LangChain and LangGraph provide comprehensive frameworks for agent orchestration and context management. LangChain offers context engineering primitives including memory management, tool integration, and retrieval systems.

LangGraph extends these capabilities with workflow orchestration, state management, and complex reasoning chains. Both frameworks support thread-scoped short-term memory, long-term memory persistence, and context compression utilities.

LlamaIndex specializes in data frameworks for knowledge-intensive applications. Its architecture supports advanced document parsing, multi-modal indexing, and context-aware chat engines. Memory implementations include VectorMemoryBlock for vector database storage, FactExtractionMemoryBlock for automatic fact extraction, and StaticMemoryBlock for persistent information.

Anthropic’s Model Context Protocol (MCP) has emerged as the industry standard for context integration. Released in November 2024, MCP provides an open-source protocol for connecting AI systems to data sources, tools, and external services. The protocol standardizes how AI systems access and utilize external information sources.

Specialized tools address specific context engineering challenges. RAGAS provides real-time context quality evaluation. LangSmith offers agent tracing and observability for debugging context flows. Promptfoo enables systematic testing of context and prompt combinations. These tools are essential for maintaining and optimizing context engineering systems in production environments.

Real World Example – AI Coding Agents

AI Coding agents are a great example of how context engineering can dramatically impact the behaviour of an agent. We already know that LLMs have reached a point where they are incredibly good at writing or debugging code.

The reason an agent like Claude Code or Amp Code feels like magic is its ability to pull in the right context. It has a three-layer context management system that goes far beyond simple prompt engineering. This architecture enables them to understand not just individual files, but entire project ecosystems with their dependencies, conventions, and architectural patterns.

When you initialize Claude Code in a new project, it first scans the entire codebase to understand project organization, identifying key files like package.json, requirements.txt, or build configuration files that reveal the project’s technology stack and dependencies.

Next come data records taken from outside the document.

/-!
# Fejér means of an even test are cut-off Connes profiles (GAL-1 density, approximation half)

**mechanism/rigidity campaign; no RH claims.** Approximation half of the typed density input
`TestToClosedFormDensity` (GAL-1 (ii‴), `PfPersistenceGalerkinDensityTransfer`): a smooth even real test
`g` with `tsupport g ⊆ [-a, a]` is approximated by CUT-OFF CONNES PROFILES
`cutoffProfile (a, N) v = 𝟙_{[-a,a]} · Σ_{n ≤ N} v_n ξ_n` UNIFORMLY, with a Lipschitz bound on the error that is
UNIFORM IN `N`; this file supplies the three Fejér facts (a)–(c) below, assembled in
`PfPersistenceGalerkinTestDensity` (`exists_cutoffProfile_near`, `testToClosedFormDensity`).

Construction (Fejér). Let `G` be the even `2a`-periodisation of `g|[-a,a]`
(`periodize a gr x = gr (dist(x, 2aℤ))`, the distance realised as the quotient norm of `AddCircle (2a)`; it is
`Lip(g)`-Lipschitz because the fold is `1`-Lipschitz) and
`σ_M(x) = (1/2π) ∫_{-π}^{π} G(x − (a/π)u) F_{M+1}(u) du` its Fejér mean (`fejerMean`; `F_{M+1}` = the tree's
`Literature.Probability.LatticeModels.fejerKernel (M+1)`). POSITIVITY and UNIT MASS of the Fejér kernel give
(a) `|σ_M(x) − G(x)| ≤ Lip(G)(a/π)δ + 2 sup|G| π²/(δ²(M+1))` for every `δ > 0` (`abs_fejerMean_sub_le`, using the
pointwise bound `u² F_{M+1}(u) ≤ π²/(M+1)`, `fejerKernel_le_div_sq`) and (b) `Lip(σ_M) ≤ Lip(G)`
(`abs_fejerMean_sub_fejerMean_le`); the double-cosine expansion `F_{M+1}(u) = Σ_{k,l ≤ M} cos((k−l)u)/(M+1)`
(`fejerKernel_eq_double_sum_cos`), the substitution `s = x − (a/π)u`, `2a`-periodicity and the evenness of `g`
(the sine moments vanish) give (c) `σ_M = profile (2a) (fejerVec a gr M)` ON ALL OF `ℝ`
(`fejerMean_eq_profile`), so `𝟙_{[-a,a]} σ_M` is a cut-off profile.

References: Fejér's theorem for Lipschitz periodic functions [folklore]; H. L. Montgomery, *Ten lectures*, CBMS 84
(1994), Ch. 1 §2 (Fejér kernel: positivity, mass, tail); the kernel facts used are the tree's
(`Literature.Analysis.Fourier.integral_fejerKernel`, `fejerKernel_eq_double_sum_cos`, `fejerKernel_le_div_sq`).
-/

noncomputable section

open Set MeasureTheory Filter Real Finset
open scoped Topology
open Literature.NumberTheory.LFunctions
open Literature.Probability.LatticeModels (fejerKernel fejerKernel_nonneg fejerKernel_le_div_sq)
open Literature.Analysis.Fourier (fejerKernel_eq_double_sum_cos continuous_fejerKernel integral_fejerKernel)

set_option linter.dupNamespace false

namespace Summit.RiemannHypothesis.RiemannHypothesis.Theorems.PfPersistence

namespace FejerProfile

/-! ## 1. The fold `x ↦ dist(x, 2aℤ)` and the even periodisation -/

/-- The distance from `x` to `2aℤ`, realised as the quotient norm of `x` in `AddCircle (2a)` (the even
`2a`-periodic triangle wave, `= |x|` on `[-a, a]`). [folklore] -/
def foldAbs (a x : ℝ) : ℝ := ‖((x : ℝ) : AddCircle (2 * a))‖

/-- `dist(x, 2aℤ) ≤ a`. [folklore] -/
theorem foldAbs_le {a : ℝ} (ha : 0 < a) (x : ℝ) : foldAbs a x ≤ a := by
  have h := AddCircle.norm_le_half_period (2 * a) (x := ((x : ℝ) : AddCircle (2 * a)))
    (by positivity : (2 * a) ≠ 0)
  rw [abs_of_pos (by positivity : (0 : ℝ) < 2 * a)] at h
  unfold foldAbs
  linarith

/-- `dist(x, 2aℤ) = |x|` on `[-a, a]`. [folklore] -/
theorem foldAbs_eq_abs {a x : ℝ} (ha : 0 < a) (hx : x ∈ Icc (-a) a) : foldAbs a x = |x| := by
  unfold foldAbs
  rw [AddCircle.norm_coe_eq_abs_iff (2 * a) (by positivity : (2 * a) ≠ 0),
    abs_of_pos (by positivity : (0 : ℝ) < 2 * a), abs_le]
  constructor <;> linarith [hx.1, hx.2]

/-- the fold is `2a`-periodic. [folklore] -/
theorem foldAbs_add_period (a x : ℝ) : foldAbs a (x + 2 * a) = foldAbs a x := by
  unfold foldAbs
  rw [AddCircle.coe_add_period]

/-- the fold is `1`-Lipschitz (quotient norms are `1`-Lipschitz). [folklore] -/
theorem abs_foldAbs_sub_le (a x y : ℝ) : |foldAbs a x - foldAbs a y| ≤ |x - y| := by
  unfold foldAbs
  calc |‖((x : ℝ) : AddCircle (2 * a))‖ - ‖((y : ℝ) : AddCircle (2 * a))‖|
      ≤ ‖((x : ℝ) : AddCircle (2 * a)) - ((y : ℝ) : AddCircle (2 * a))‖ := abs_norm_sub_norm_le _ _
    _ = ‖(((x - y : ℝ)) : AddCircle (2 * a))‖ := by rw [AddCircle.coe_sub]
    _ ≤ |x - y| := (QuotientAddGroup.norm_mk_le_norm).trans_eq (Real.norm_eq_abs _)

/-- The EVEN `2a`-PERIODISATION `x ↦ gr(dist(x, 2aℤ))` of (the restriction to `[-a, a]` of) an even function
`gr`. [folklore] -/
def periodize (a : ℝ) (gr : ℝ → ℝ) (x : ℝ) : ℝ := gr (foldAbs a x)

variable {a : ℝ} {gr G : ℝ → ℝ} {K S : ℝ}

/-- the periodisation of an even function agrees with it on `[-a, a]`. [folklore] -/
theorem periodize_eq (ha : 0 < a) (hev : ∀ s, gr (-s) = gr s) {x : ℝ} (hx : x ∈ Icc (-a) a) :
    periodize a gr x = gr x := by
  unfold periodize
  rw [foldAbs_eq_abs ha hx]
  rcases le_or_gt 0 x with h | h
  · rw [abs_of_nonneg h]
  · rw [abs_of_neg h, hev]

/-- the periodisation is `2a`-periodic. [folklore] -/
theorem periodize_periodic (a : ℝ) (gr : ℝ → ℝ) : Function.Periodic (periodize a gr) (2 * a) :=
  fun x ↦ by unfold periodize; rw [foldAbs_add_period]

/-- the periodisation of a `K`-Lipschitz function is `K`-Lipschitz. [folklore] -/
theorem abs_periodize_sub_le (hK0 : 0 ≤ K) (hK : ∀ x y, |gr x - gr y| ≤ K * |x - y|) (x y : ℝ) :
    |periodize a gr x - periodize a gr y| ≤ K * |x - y| :=
  (hK _ _).trans (mul_le_mul_of_nonneg_left (abs_foldAbs_sub_le a x y) hK0)

/-- a real function with a Lipschitz bound is continuous. [folklore] -/
theorem continuous_of_abs_sub_le (hK : ∀ x y, |G x - G y| ≤ K * |x - y|) : Continuous G :=
  (LipschitzWith.of_dist_le' fun x y ↦ by rw [Real.dist_eq, Real.dist_eq]; exact hK x y).continuous

/-! ## 2. Fejér means: deviation and Lipschitz bounds (positivity + unit mass) -/

/-- The FEJÉR MEAN `σ_M(x) = (1/2π) ∫_{-π}^{π} G(x − (a/π)u) F_{M+1}(u) du` of a `2a`-periodic `G`
(`F_{M+1} = |Σ_{k ≤ M} e^{iku}|²/(M+1)`, the tree's `fejerKernel (M+1)`). [folklore] -/
def fejerMean (a : ℝ) (G : ℝ → ℝ) (M : ℕ) (x : ℝ) : ℝ :=
  1 / (2 * π) * ∫ u in (-π)..π, G (x - a / π * u) * fejerKernel (M + 1) u

/-- `u² F_{M+1}(u) ≤ π²/(M+1)` on `[-π, π]` (from `F_L(u) ≤ π²/(L u²)`). [folklore] -/
theorem sq_mul_fejerKernel_le (M : ℕ) {u : ℝ} (hu : u ∈ Icc (-π) π) :
    u ^ 2 * fejerKernel (M + 1) u ≤ π ^ 2 / (M + 1) := by
  rcases eq_or_ne u 0 with rfl | hu0
  · simp only [ne_eq, OfNat.ofNat_ne_zero, not_false_eq_true, zero_pow, zero_mul]; positivity
  · have hle : |u| ≤ π := abs_le.2 ⟨hu.1, hu.2⟩
    have h := fejerKernel_le_div_sq (L := M + 1) (by omega) hu0 hle
    push_cast at h
    have hu2 : 0 < u ^ 2 := by positivity
    calc u ^ 2 * fejerKernel (M + 1) u ≤ u ^ 2 * (π ^ 2 / ((M + 1) * u ^ 2)) :=
          mul_le_mul_of_nonneg_left h hu2.le
      _ = π ^ 2 / (M + 1) := by field_simp

/-- integrability of the Fejér integrand. [folklore] -/
theorem intervalIntegrable_shift_mul_fejerKernel (hGc : Continuous G) (a : ℝ) (M : ℕ) (x : ℝ) :
    IntervalIntegrable (fun u ↦ G (x - a / π * u) * fejerKernel (M + 1) u) volume (-π) π :=
  ((hGc.comp (by fun_prop)).mul (continuous_fejerKernel M)).intervalIntegrable _ _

It then creates a Claude.md file that serve as a persistent memory system and provides project-specific context to the AI. It contains project conventions, architectural decisions, coding standards, and any special considerations. For example, a Claude.md file might specify: “This project uses functional React components only, follows conventional commit format, and requires all database queries to use the existing ORM patterns.”

We then have a dynamic layer that manages real-time information gathering and context assembly for specific tasks. When you ask Claude Code to “fix the authentication bug,” it doesn’t just look at files with “auth” in the name, it analyzes the codebase to understand authentication flow, identifies related middleware, configuration files, and test files that might be relevant.

Once it pulls in this context, it creates a plan to fix the bug and presents it to the user. Now we have the final layer of context, which is the conversation. This includes what the user says to the agent, as well as the tools the agent uses and the data it gets back.

When it executes shell commands, reads file contents, or integrates with GitHub APIs, the results become part of the context that informs future decisions. This creates a feedback loop where action results improve subsequent reasoning.

Claude also has some nifty ways of managing when context gets too large like compacting a conversation (which includes all the results from tool calls).

Context Is All You Need

Like I said earlier, most failure modes in agents can be traced back to faulty context management. This is especially true in coding agents where the wrong context can lead to disastrous outcomes but the right context leads to vibe coding bliss.

As you design your systems, start simple, giving your agent limited context and enabling it to pick the most pertinent, and slowly scale up from there, adding more memory and tools to augment the context.